Has anyone created a script to find a missing value between the min/max of a dataset? Basically, if a certain column has a min value of 1 and max value of 100, what’s the best way in script to determine if there are any missing values between those with a base of 1.
Nevermind, Google was my friend:
lst = [1, 2, 4, 6, 7, 9, 10]
for x in range(lst[0], lst[-1]+1):
if x not in lst:
print x
Is your list always going to be sorted for you?
Oh, good point. Maybe, maybe not. Yep, the code I stole won’ t work well unless it’s sorted.
Any reason this approach is unwise?
lst = [4, 1, 2, 6, 7, 9, 10]
sortList = sorted(lst)
for x in range(sortList[0], sortList[-1]+1):
if x not in sortList:
print x
Should be fine unless you have an exceptionally large number of rows.

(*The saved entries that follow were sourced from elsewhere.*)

/-- The admissible domain in the gapped regime is open. [folklore] -/
theorem isOpen_admissibleSetGap (U t : ℝ) : IsOpen (admissibleSetGap U t) := by
  have hO : IsOpen {z : ℂ × ℂ | atomicPartitionFn z.1 U z.2 ≠ 0} :=
    isOpen_ne_fun (differentiable_atomicPartitionFn (U : ℂ)).continuous continuous_const
  have h1 : IsOpen ({z : ℂ × ℂ | atomicPartitionFn z.1 U z.2 ≠ 0} ∩ (fun z : ℂ × ℂ => siteRatio z.1 U z.2) ⁻¹' Set.Iio 2) :=
    (continuousOn_siteRatio (U : ℂ)).isOpen_inter_preimage hO isOpen_Iio
  have hc := continuous_gapOf U
  have h2 : IsOpen {z : ℂ × ℂ | 0 < gapOf U z} := isOpen_lt continuous_const hc
  have h3 : IsOpen {z : ℂ × ℂ | (1 + gapRho) * 16 * (‖z.1‖ * t) < gapOf U z} := isOpen_lt (by fun_prop) hc
  have h4 : IsOpen {z : ℂ × ℂ | ((1 + gapRho) * (‖z.1‖ * t)) ^ 2 * 16 < gapOf U z} := isOpen_lt (by fun_prop) hc
  have heq : admissibleSetGap U t =
      ({z : ℂ × ℂ | atomicPartitionFn z.1 U z.2 ≠ 0} ∩ (fun z : ℂ × ℂ => siteRatio z.1 U z.2) ⁻¹' Set.Iio 2) ∩
        {z : ℂ × ℂ | 0 < gapOf U z} ∩ {z : ℂ × ℂ | (1 + gapRho) * 16 * (‖z.1‖ * t) < gapOf U z} ∩
          {z : ℂ × ℂ | ((1 + gapRho) * (‖z.1‖ * t)) ^ 2 * 16 < gapOf U z} := by
    ext z
    simp only [admissibleSetGap, Set.mem_setOf_eq, Set.mem_inter_iff, Set.mem_preimage, Set.mem_Iio, and_assoc]
  rw [heq]
  exact ((h1.inter h2).inter h3).inter h4

/-- **Real points of `D₂` are admissible**: `β > 0`, `0 < μ < U`, `16(1+ϱ) t < Δ` and
`16(1+ϱ)² βt² < Δ` with `Δ = min(μ, U - μ)`. [cite: Ueltschi1999, Theorem 3.1 (D₂ = {0 < μ < U, βt²/Δ < 2χε²(1 - 2t/εΔ)})] -/
theorem mem_admissibleSetGap_of_real {U t β μ : ℝ} (hβ : 0 < β) (hμ : 0 < μ) (hμU : μ < U)
    (h1 : (1 + gapRho) * 16 * t < min μ (U - μ)) (h2 : (1 + gapRho) ^ 2 * 16 * (β * t ^ 2) < min μ (U - μ)) :
    ((β : ℂ), (μ : ℂ)) ∈ admissibleSetGap U t := by
  have hgap : gapOf U ((β : ℂ), (μ : ℂ)) = β * min μ (U - μ) := by
    unfold gapOf
    simp only [← Complex.ofReal_mul, Complex.ofReal_re, ← mul_sub]
    exact (mul_min_of_nonneg _ _ hβ.le).symm
  have hΔ : 0 < min μ (U - μ) := lt_min hμ (by linarith)
  have hnorm : ‖(β : ℂ)‖ = β := by rw [Complex.norm_real, Real.norm_eq_abs, abs_of_pos hβ]
  refine ⟨?_, ?_, ?_, ?_, ?_⟩
  · show atomicPartitionFn (β : ℂ) (U : ℂ) (μ : ℂ) ≠ 0
    rw [atomicPartitionFn_ofReal]
    exact_mod_cast (atomicPartitionFnReal_pos β U μ).ne'
  · show siteRatio (β : ℂ) (U : ℂ) (μ : ℂ) < 2
    rw [siteRatio_ofReal]; norm_num
  · rw [hgap]; positivity
  · show (1 + gapRho) * 16 * (‖(β : ℂ)‖ * t) < gapOf U ((β : ℂ), (μ : ℂ))
    rw [hgap, hnorm]
    calc (1 + gapRho) * 16 * (β * t) = β * ((1 + gapRho) * 16 * t) := by ring
      _ < β * min μ (U - μ) := mul_lt_mul_of_pos_left h1 hβ
  · show ((1 + gapRho) * (‖(β : ℂ)‖ * t)) ^ 2 * 16 < gapOf U ((β : ℂ), (μ : ℂ))
    rw [hgap, hnorm]
    calc ((1 + gapRho) * (β * t)) ^ 2 * 16 = β * ((1 + gapRho) ^ 2 * 16 * (β * t ^ 2)) := by ring
      _ < β * min μ (U - μ) := mul_lt_mul_of_pos_left h2 hβ

/-- **On the gapped admissible domain the lattice activity on `ℤ²` is a small translation-invariant
activity** (`δ = 1`), for `t ≥ 0`. [cite: Ueltschi1999, Theorem 3.1 (domain D₂) via Proposition 2.2] -/
theorem isSmallTIActivity_of_mem_admissibleSetGap {U t : ℝ} (ht : 0 ≤ t) {z : ℂ × ℂ} (hz : z ∈ admissibleSetGap U t) :
    IsSmallTIActivity (latticeActivity 2 z.1 U z.2 (z.1 * t)) 1 := by
  obtain ⟨hz0, hr, hδ, h1, h2⟩ := hz
  have hτ : ‖z.1 * (t : ℂ)‖ = ‖z.1‖ * t := by rw [norm_mul, Complex.norm_real, Real.norm_eq_abs, abs_of_nonneg ht]
  refine isSmallTIActivity_latticeActivity_of_gap hz0 hr.le hδ ?_ ?_
  · rw [hτ]; exact h1.le
  · rw [hτ]; exact h2.le

/-- **Analyticity of the polymer pressure of the Hubbard lattice activity in `(β, μ)` on the gapped
admissible domain** (`t ≥ 0`). [cite: Ueltschi1999, Theorem 3.1 (domain D₂: "the weights of polymers are analytic functions of β, μ, so is the free energy")] -/
theorem analyticOnNhd_polymerPressure_lattice_gap {U t : ℝ} (ht : 0 ≤ t) :
    AnalyticOnNhd ℂ (fun z : ℂ × ℂ => polymerPressure (latticeActivity 2 z.1 U z.2 (z.1 * t))) (admissibleSetGap U t) :=
  analyticOnNhd_polymerPressure (isOpen_admissibleSetGap U t) (by norm_num)
    (fun A => (differentiableOn_latticeActivity (U : ℂ) (t : ℂ) A).mono fun z hz => hz.1)
    fun z hz => isSmallTIActivity_of_mem_admissibleSetGap ht hz

end AdmissibleGap

end Literature.MathematicalPhysics.QuantumLattice

end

That’s actually preferable to lst.sort()
because it leaves the original alone. The biggest problem you could encounter here is unexpected types in the column. As long as you’re confident this will always receive integers, then you’re fine. If it ever encounters str
representations (“2”), then you’ll encounter a TypeError.

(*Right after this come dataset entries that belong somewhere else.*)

/-- ★ **THE CURVATURE COMMUTATOR `Δ′₂(V)` AT A BOND**: with `‖Im U(∂p)‖ ≤ ω₃` on the plaquettes through `b` and `‖X‖ ≤ s` on their edges:
`‖(Δ′₂(V)X)(b)‖ ≤ c_f²·16(d+1)·ω₃·s`. [cite: Balaban1985BackgroundPropagators, (3.10) p.392, (3.69) p.404] -/
theorem norm_curv2Y_apply_le (b : FBondY i) {ω₃ s : ℝ} (hs : 0 ≤ s) (hω₃ : 0 ≤ ω₃)
    (hW3 : ∀ (p : PlaqY i) (m : Fin 4), edgeY i p m = b → ‖imHolY i V p‖ ≤ ω₃)
    (X : FBondY i → 𝔸) (hX : ∀ (p : PlaqY i) (m : Fin 4), edgeY i p m = b → ∀ l : Fin 4, ‖X (edgeY i p l)‖ ≤ s) :
    ‖curv2Y i V X b‖ ≤ i.cf ^ 2 * (16 * ((d : ℝ) + 1) * (ω₃ * s)) := by
  classical
  rw [curv2Y_apply, norm_smul]
  have hn : ‖(1 / 2 : ℂ)‖ = 1 / 2 := by simp
  rw [hn]
  have key : ∀ (p : PlaqY i) (m : Fin 4), ‖(if edgeY i p m = b then
      sgnY m • R (edgeParY i V p m)⁻¹ (commY (((i.cf ^ 2 : ℝ) : ℂ) • imHolY i V p)
        ((∑ l : Fin 4, (if m < l then primeEdgeY i V p l else 0)) X - (∑ l : Fin 4, (if l < m then primeEdgeY i V p l else 0)) X))
      else 0)‖ ≤ (if edgeY i p m = b then (1 : ℝ) else 0) * (i.cf ^ 2 * (8 * (ω₃ * s))) := by
    intro p m
    split_ifs with h
    · rw [one_mul, norm_smul, norm_sgnY, one_mul]
      refine ((B9Eq3104CommutatorSizesCurv.norm_R_edgeParY_le i V hU p m _).2).trans ?_
      refine (norm_commY_le _ _).trans ?_
      have hM : ‖(((i.cf ^ 2 : ℝ) : ℂ)) • imHolY i V p‖ ≤ i.cf ^ 2 * ω₃ := by
        rw [norm_smul, Complex.norm_real, Real.norm_eq_abs, abs_of_nonneg (sq_nonneg _)]
        exact mul_le_mul_of_nonneg_left (hW3 p m h) (sq_nonneg _)
      have hS : ‖(∑ l : Fin 4, (if m < l then primeEdgeY i V p l else 0)) X - (∑ l : Fin 4, (if l < m then primeEdgeY i V p l else 0)) X‖ ≤ 4 * s := by
        rw [LinearMap.coe_sum, LinearMap.coe_sum, Finset.sum_apply, Finset.sum_apply]
        refine (norm_sub_le _ _).trans ?_
        have b1 : ∀ (P : Fin 4 → Prop) [DecidablePred P], ‖∑ l : Fin 4, (if P l then primeEdgeY i V p l else 0) X‖ ≤ ∑ l : Fin 4, (if P l then s else 0) := by
          intro P _
          refine norm_sum_le_of_le _ fun l _ => ?_
          split_ifs with hl
          · exact (norm_primeEdgeY_le i V hU p l X).trans (hX p m h l)
          · rw [LinearMap.zero_apply, norm_zero]
        have c1 := b1 (fun l => m < l)
        have c2 := b1 (fun l => l < m)
        have d1 : (∑ l : Fin 4, (if m < l then s else 0)) + ∑ l : Fin 4, (if l < m then s else 0) ≤ 4 * s := by
          rw [← Finset.sum_add_distrib]
          calc ∑ l : Fin 4, ((if m < l then s else 0) + if l < m then s else 0) ≤ ∑ l : Fin 4, s :=
                Finset.sum_le_sum fun l _ => by split_ifs <;> first | linarith | exact absurd (lt_trans ‹_› ‹_›) (lt_irrefl _)
            _ = 4 * s := by rw [Finset.sum_const, Finset.card_univ, Fintype.card_fin, nsmul_eq_mul]; push_cast; ring
        linarith
      calc 2 * ‖(((i.cf ^ 2 : ℝ) : ℂ)) • imHolY i V p‖ * ‖_‖ ≤ 2 * (i.cf ^ 2 * ω₃) * (4 * s) := by
            gcongr
        _ = i.cf ^ 2 * (8 * (ω₃ * s)) := by ring
    · rw [norm_zero, zero_mul]
  calc 1 / 2 * ‖∑ p : PlaqY i, ∑ m : Fin 4, _‖
      ≤ 1 / 2 * ∑ p : PlaqY i, ∑ m : Fin 4, (if edgeY i p m = b then (1 : ℝ) else 0) * (i.cf ^ 2 * (8 * (ω₃ * s))) := by
        gcongr
        exact norm_sum_le_of_le _ fun p _ => norm_sum_le_of_le _ fun m _ => key p m
    _ = 1 / 2 * ((∑ p : PlaqY i, ∑ m : Fin 4, (if edgeY i p m = b then (1 : ℝ) else 0)) * (i.cf ^ 2 * (8 * (ω₃ * s)))) := by
        rw [Finset.sum_mul]; congr 1; refine Finset.sum_congr rfl fun p _ => ?_; rw [Finset.sum_mul]
    _ ≤ 1 / 2 * ((4 * ((d : ℝ) + 1)) * (i.cf ^ 2 * (8 * (ω₃ * s)))) := by
        gcongr; exact sum_edge_indicator_le i b
    _ = i.cf ^ 2 * (16 * ((d : ℝ) + 1) * (ω₃ * s)) := by ring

Thanks guys. I’m confident it will always be integers and the size will be fairly small, most is 200 rows or so.
Using min and max might save you a step. Also, you don’t really need to add one to the upper end of the range because we know the max value of the list already exists. Three possible examples:
lst = [4, 1, 2, 6, 7, 8, 10]
print 'For loop'
for x in range(min(lst), max(lst)):
if x not in lst:
print x
print '---'
print 'List comprehension'
print [x for x in range(min(lst), max(lst)) if x not in lst]
print '---'
print 'Using sets'
print set(range(min(lst), max(lst))) - set(lst)
Output:
For loop
3
5
9
---
List comprehension
[3, 5, 9]
---
Using sets
set([3, 5, 9])
Thanks, I took your advice. I actually didn’t need min() as I always want to start at 1 (which I overlooked), so I ended up doing this…
for x in range(1, max(list)):
It works well. Thanks everyone for your input, much appreciated.